[[ Dataset extract, beginning ]]

/-- **the matrix of (the function-space reading of) an adjoint is the transpose**: `mat(onFun f†) = (mat(onFun f))ᵀ`. [cite: Balaban1984PropagatorsII, (2.8) p.224 («the adjoint operator»), (2.18) p.226, dictionary] -/
theorem toMatrix'_onFun_adjoint [Fintype ι] [DecidableEq ι] [Fintype κ] [DecidableEq κ] (f : EuclideanSpace ℝ κ →ₗ[ℝ] EuclideanSpace ℝ ι) :
    LinearMap.toMatrix' (onFun (LinearMap.adjoint f)) = (LinearMap.toMatrix' (onFun f))ᵀ := by
  ext k i
  rw [Matrix.transpose_apply, LinearMap.toMatrix'_apply, LinearMap.toMatrix'_apply, onFun_apply, onFun_apply]
  exact adjoint_single_apply f i k

/-- `onFun` is multiplicative. [cite: Balaban1984PropagatorsII, (2.90) p.239 (operators of T_□ read on bond functions), dictionary] -/
theorem onFun_comp {τ : Type} (f : EuclideanSpace ℝ κ →ₗ[ℝ] EuclideanSpace ℝ ι) (g : EuclideanSpace ℝ τ →ₗ[ℝ] EuclideanSpace ℝ κ) :
    onFun (f ∘ₗ g) = onFun f ∘ₗ onFun g := rfl

/-- `onFun` is additive. [cite: Balaban1984PropagatorsII, (2.90) p.239 (operators of T_□ read on bond functions), dictionary] -/
theorem onFun_add (f g : EuclideanSpace ℝ κ →ₗ[ℝ] EuclideanSpace ℝ ι) : onFun (f + g) = onFun f + onFun g := rfl

/-- `onFun` commutes with scalars. [cite: Balaban1984PropagatorsII, (2.90) p.239 (operators of T_□ read on bond functions), dictionary] -/
theorem onFun_smul (c : ℝ) (f : EuclideanSpace ℝ κ →ₗ[ℝ] EuclideanSpace ℝ ι) : onFun (c • f) = c • onFun f := rfl

/-- `onFun` of a difference. [cite: Balaban1984PropagatorsII, (2.90) p.239 (operators of T_□ read on bond functions), dictionary] -/
theorem onFun_sub (f g : EuclideanSpace ℝ κ →ₗ[ℝ] EuclideanSpace ℝ ι) : onFun (f - g) = onFun f - onFun g := rfl

/-- `onFun id = id`. [cite: Balaban1984PropagatorsII, (2.90) p.239 (operators of T_□ read on bond functions), dictionary] -/
theorem onFun_id : onFun (LinearMap.id : EuclideanSpace ℝ κ →ₗ[ℝ] EuclideanSpace ℝ κ) = LinearMap.id := rfl

end Adjoint

/-! ## §2  The generic chart-agreement calculus: windows charted bijectively onto local lattices, kernels that agree on deep
inputs, composition, sums, transposition, and the passage to `T·h = s•(εT′ρ)·h` -/

section ChartCalculus

/-- **A BIJECTIVE WINDOW CHART**: a finite window `W ⊂ X` of the global carrier charted by `e` injectively ONTO the local carrier
`X′` (p. 238: *"We take the cube □̃³ and identify it with a torus, denoted by T_□, imposing periodicity conditions"* — one such
datum for each kind of carrier: sites, bonds, plaquettes). [cite: Balaban1984PropagatorsII, p.238 (T_□ = □̃³), dictionary] -/
structure WChart (X X' : Type) where
  /-- the window -/
  W : Finset X
  /-- the chart -/
  e : X → X'
  /-- injective on the window -/
  inj : Set.InjOn e ↑W
  /-- onto the local carrier -/
  surj : ∀ x', ∃ x ∈ W, e x = x'

variable {Xi Xi' Xm Xm' Xo Xo' : Type}

/-- a sum over the local carrier is the sum over the window through the chart. [cite: Balaban1984PropagatorsII, p.238–239 (T_□ = □̃³; operators on T_□ «as in (2.19)»), dictionary] -/
theorem WChart.sum_eq {X X' : Type} [Fintype X'] (c : WChart X X') (g : X' → ℝ) :
    ∑ x', g x' = ∑ x ∈ c.W, g (c.e x) := by
  symm
  exact Finset.sum_bij (fun x _ => c.e x) (fun _ _ => Finset.mem_univ _) (fun x hx x₁ hx₁ h => c.inj hx hx₁ h)
    (fun x' _ => by obtain ⟨x, hx, hx'⟩ := c.surj x'; exact ⟨x, hx, hx'⟩) (fun _ _ => rfl)

/-- **KERNEL AGREEMENT THROUGH THE CHARTS ON A SET OF DEEP INPUTS**: for inputs `x ∈ R` (deep inside the window) the global kernel
`T(y,x)` is `s` times the local kernel `T′(e y, e x)` for window outputs and vanishes for outputs off the window — the typed content of
*"On this torus we define operators R, Δ_a as in (2.17), (2.19)"* (p. 239) for a local stencil read near `□`.
[cite: Balaban1984PropagatorsII, p.239 (operators on T_□ «as in (2.19)»), dictionary] -/
def KAgree [Fintype Xi] [DecidableEq Xi] [Fintype Xi'] [DecidableEq Xi'] [DecidableEq Xo] (cI : WChart Xi Xi') (cO : WChart Xo Xo') (s : ℝ) (T : (Xi → ℝ) →ₗ[ℝ] (Xo → ℝ))
    (T' : (Xi' → ℝ) →ₗ[ℝ] (Xo' → ℝ)) (R : Set Xi) : Prop :=
  ∀ x ∈ R, ∀ y, LinearMap.toMatrix' T y x = s * (if y ∈ cO.W then LinearMap.toMatrix' T' (cO.e y) (cI.e x) else 0)

/-- **LOCALITY** of a global stencil: inputs in `R₁` only produce outputs in `R₂`. [cite: Balaban1984PropagatorsII, p.238–239 (T_□ = □̃³; operators on T_□ «as in (2.19)»), dictionary] -/
def KLocal [Fintype Xi] [DecidableEq Xi] (T : (Xi → ℝ) →ₗ[ℝ] (Xo → ℝ)) (R₁ : Set Xi) (R₂ : Set Xo) : Prop :=
  ∀ x ∈ R₁, ∀ y, LinearMap.toMatrix' T y x ≠ 0 → y ∈ R₂

/-- agreement is additive in the operators. [cite: Balaban1984PropagatorsII, p.238–239 (T_□ = □̃³; operators on T_□ «as in (2.19)»), dictionary] -/
theorem KAgree.add [Fintype Xi] [DecidableEq Xi] [Fintype Xi'] [DecidableEq Xi'] [DecidableEq Xo] {cI : WChart Xi Xi'} {cO : WChart Xo Xo'} {s : ℝ} {T₁ T₂ : (Xi → ℝ) →ₗ[ℝ] (Xo → ℝ)}
    {T₁' T₂' : (Xi' → ℝ) →ₗ[ℝ] (Xo' → ℝ)} {R : Set Xi} (h₁ : KAgree cI cO s T₁ T₁' R) (h₂ : KAgree cI cO s T₂ T₂' R) :
    KAgree cI cO s (T₁ + T₂) (T₁' + T₂') R := by
  intro x hx y
  rw [map_add, map_add, Matrix.add_apply, Matrix.add_apply, h₁ x hx y, h₂ x hx y]
  split_ifs <;> ring

/-- agreement under a common scalar. [cite: Balaban1984PropagatorsII, p.238–239 (T_□ = □̃³; operators on T_□ «as in (2.19)»), dictionary] -/
theorem KAgree.smul [Fintype Xi] [DecidableEq Xi] [Fintype Xi'] [DecidableEq Xi'] [DecidableEq Xo] {cI : WChart Xi Xi'} {cO : WChart Xo Xo'} {s : ℝ} {T : (Xi → ℝ) →ₗ[ℝ] (Xo → ℝ)}
    {T' : (Xi' → ℝ) →ₗ[ℝ] (Xo' → ℝ)} {R : Set Xi} (h : KAgree cI cO s T T' R) (a : ℝ) :
    KAgree cI cO s (a • T) (a • T') R := by
  intro x hx y
  rw [map_smul, map_smul, Matrix.smul_apply, Matrix.smul_apply, smul_eq_mul, smul_eq_mul, h x hx y]
  split_ifs <;> ring

/-- agreement with rescaled operators: `T = s•T′` through the charts and `T′ = a•T″` give `T = (s·a)•T″`. [cite: Balaban1984PropagatorsII, p.238–239 (T_□ = □̃³; operators on T_□ «as in (2.19)»), dictionary] -/
theorem KAgree.smul_right [Fintype Xi] [DecidableEq Xi] [Fintype Xi'] [DecidableEq Xi'] [DecidableEq Xo] {cI : WChart Xi Xi'} {cO : WChart Xo Xo'} {s : ℝ} {T : (Xi → ℝ) →ₗ[ℝ] (Xo → ℝ)}
    {T' : (Xi' → ℝ) →ₗ[ℝ] (Xo' → ℝ)} {R : Set Xi} (a : ℝ) (h : KAgree cI cO s T (a • T') R) :
    KAgree cI cO (s * a) T T' R := by
  intro x hx y
  rw [h x hx y, map_smul, Matrix.smul_apply, smul_eq_mul]
  split_ifs <;> ring

/-- **COMPOSITION**: if `T₁` agrees with `T₁′` on `R₁` (factor `s₁ ≠ 0`) and sends `R₁` into `R₂ ⊂` the middle window, and `T₂` agrees
with `T₂′` on `R₂` (factor `s₂`), then `T₂T₁` agrees with `T₂′T₁′` on `R₁` with factor `s₂s₁` (`R₂` need not lie in the window: off-window outputs of `T₁` vanish). [cite: Balaban1984PropagatorsII, p.238–239 (T_□ = □̃³; operators on T_□ «as in (2.19)»), dictionary] -/
theorem KAgree.comp [Fintype Xi] [DecidableEq Xi] [Fintype Xi'] [DecidableEq Xi'] [Fintype Xm] [DecidableEq Xm]
    [Fintype Xm'] [DecidableEq Xm'] [DecidableEq Xo] {cI : WChart Xi Xi'} {cM : WChart Xm Xm'} {cO : WChart Xo Xo'} {s₁ s₂ : ℝ}
    {T₁ : (Xi → ℝ) →ₗ[ℝ] (Xm → ℝ)} {T₁' : (Xi' → ℝ) →ₗ[ℝ] (Xm' → ℝ)} {T₂ : (Xm → ℝ) →ₗ[ℝ] (Xo → ℝ)}
    {T₂' : (Xm' → ℝ) →ₗ[ℝ] (Xo' → ℝ)} {R₁ : Set Xi} {R₂ : Set Xm}
    (h₁ : KAgree cI cM s₁ T₁ T₁' R₁) (hs₁ : s₁ ≠ 0) (hloc : KLocal T₁ R₁ R₂)
    (h₂ : KAgree cM cO s₂ T₂ T₂' R₂) : KAgree cI cO (s₂ * s₁) (T₂ ∘ₗ T₁) (T₂' ∘ₗ T₁') R₁ := by
  classical
  intro x hx y
  -- the local kernel of `T₁′` vanishes on charted middle points off `R₂`
  have hvan : ∀ z ∈ cM.W, z ∉ R₂ → LinearMap.toMatrix' T₁' (cM.e z) (cI.e x) = 0 := by
    intro z hz hzR
    have h0 : LinearMap.toMatrix' T₁ z x = 0 := by
      by_contra hne
      exact hzR (hloc x hx z hne)
    have := h₁ x hx z
    rw [h0, if_pos hz] at this
    exact (mul_eq_zero.mp this.symm).resolve_left hs₁
  rw [toMatrix'_comp_apply]
  -- global side: only `z ∈ R₂` contribute
  have hglob : ∑ z, LinearMap.toMatrix' T₂ y z * LinearMap.toMatrix' T₁ z x =
      ∑ z ∈ cM.W, LinearMap.toMatrix' T₂ y z * (s₁ * LinearMap.toMatrix' T₁' (cM.e z) (cI.e x)) := by
    rw [← Finset.sum_subset (Finset.subset_univ cM.W)]
    · refine Finset.sum_congr rfl fun z hz => ?_
      rw [h₁ x hx z, if_pos hz]
    · intro z _ hz
      rw [h₁ x hx z, if_neg hz, mul_zero, mul_zero]
  rw [hglob]
  by_cases hy : y ∈ cO.W
  · rw [if_pos hy, toMatrix'_comp_apply, cM.sum_eq, Finset.mul_sum]
    refine Finset.sum_congr rfl fun z hz => ?_
    by_cases hzR : z ∈ R₂
    · rw [h₂ z hzR y, if_pos hy]; ring
    · rw [hvan z hz hzR]; ring
  · rw [if_neg hy, mul_zero]
    refine Finset.sum_eq_zero fun z hz => ?_
    by_cases hzR : z ∈ R₂
    · rw [h₂ z hzR y, if_neg hy]; ring
    · rw [hvan z hz hzR]; ring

[[ Dataset extract, end ]]

● **The task**
In the entries above, the lines between the one holding "(g : EuclideanSpace" and the one holding "end Adjoint", inclusive, are to be printed exactly as written, and those alone.

● **Task solution**
theorem onFun_comp {τ : Type} (f : EuclideanSpace ℝ κ →ₗ[ℝ] EuclideanSpace ℝ ι) (g : EuclideanSpace ℝ τ →ₗ[ℝ] EuclideanSpace ℝ κ) :
    onFun (f ∘ₗ g) = onFun f ∘ₗ onFun g := rfl

/-- `onFun` is additive. [cite: Balaban1984PropagatorsII, (2.90) p.239 (operators of T_□ read on bond functions), dictionary] -/
theorem onFun_add (f g : EuclideanSpace ℝ κ →ₗ[ℝ] EuclideanSpace ℝ ι) : onFun (f + g) = onFun f + onFun g := rfl

/-- `onFun` commutes with scalars. [cite: Balaban1984PropagatorsII, (2.90) p.239 (operators of T_□ read on bond functions), dictionary] -/
theorem onFun_smul (c : ℝ) (f : EuclideanSpace ℝ κ →ₗ[ℝ] EuclideanSpace ℝ ι) : onFun (c • f) = c • onFun f := rfl

/-- `onFun` of a difference. [cite: Balaban1984PropagatorsII, (2.90) p.239 (operators of T_□ read on bond functions), dictionary] -/
theorem onFun_sub (f g : EuclideanSpace ℝ κ →ₗ[ℝ] EuclideanSpace ℝ ι) : onFun (f - g) = onFun f - onFun g := rfl

/-- `onFun id = id`. [cite: Balaban1984PropagatorsII, (2.90) p.239 (operators of T_□ read on bond functions), dictionary] -/
theorem onFun_id : onFun (LinearMap.id : EuclideanSpace ℝ κ →ₗ[ℝ] EuclideanSpace ℝ κ) = LinearMap.id := rfl

end Adjoint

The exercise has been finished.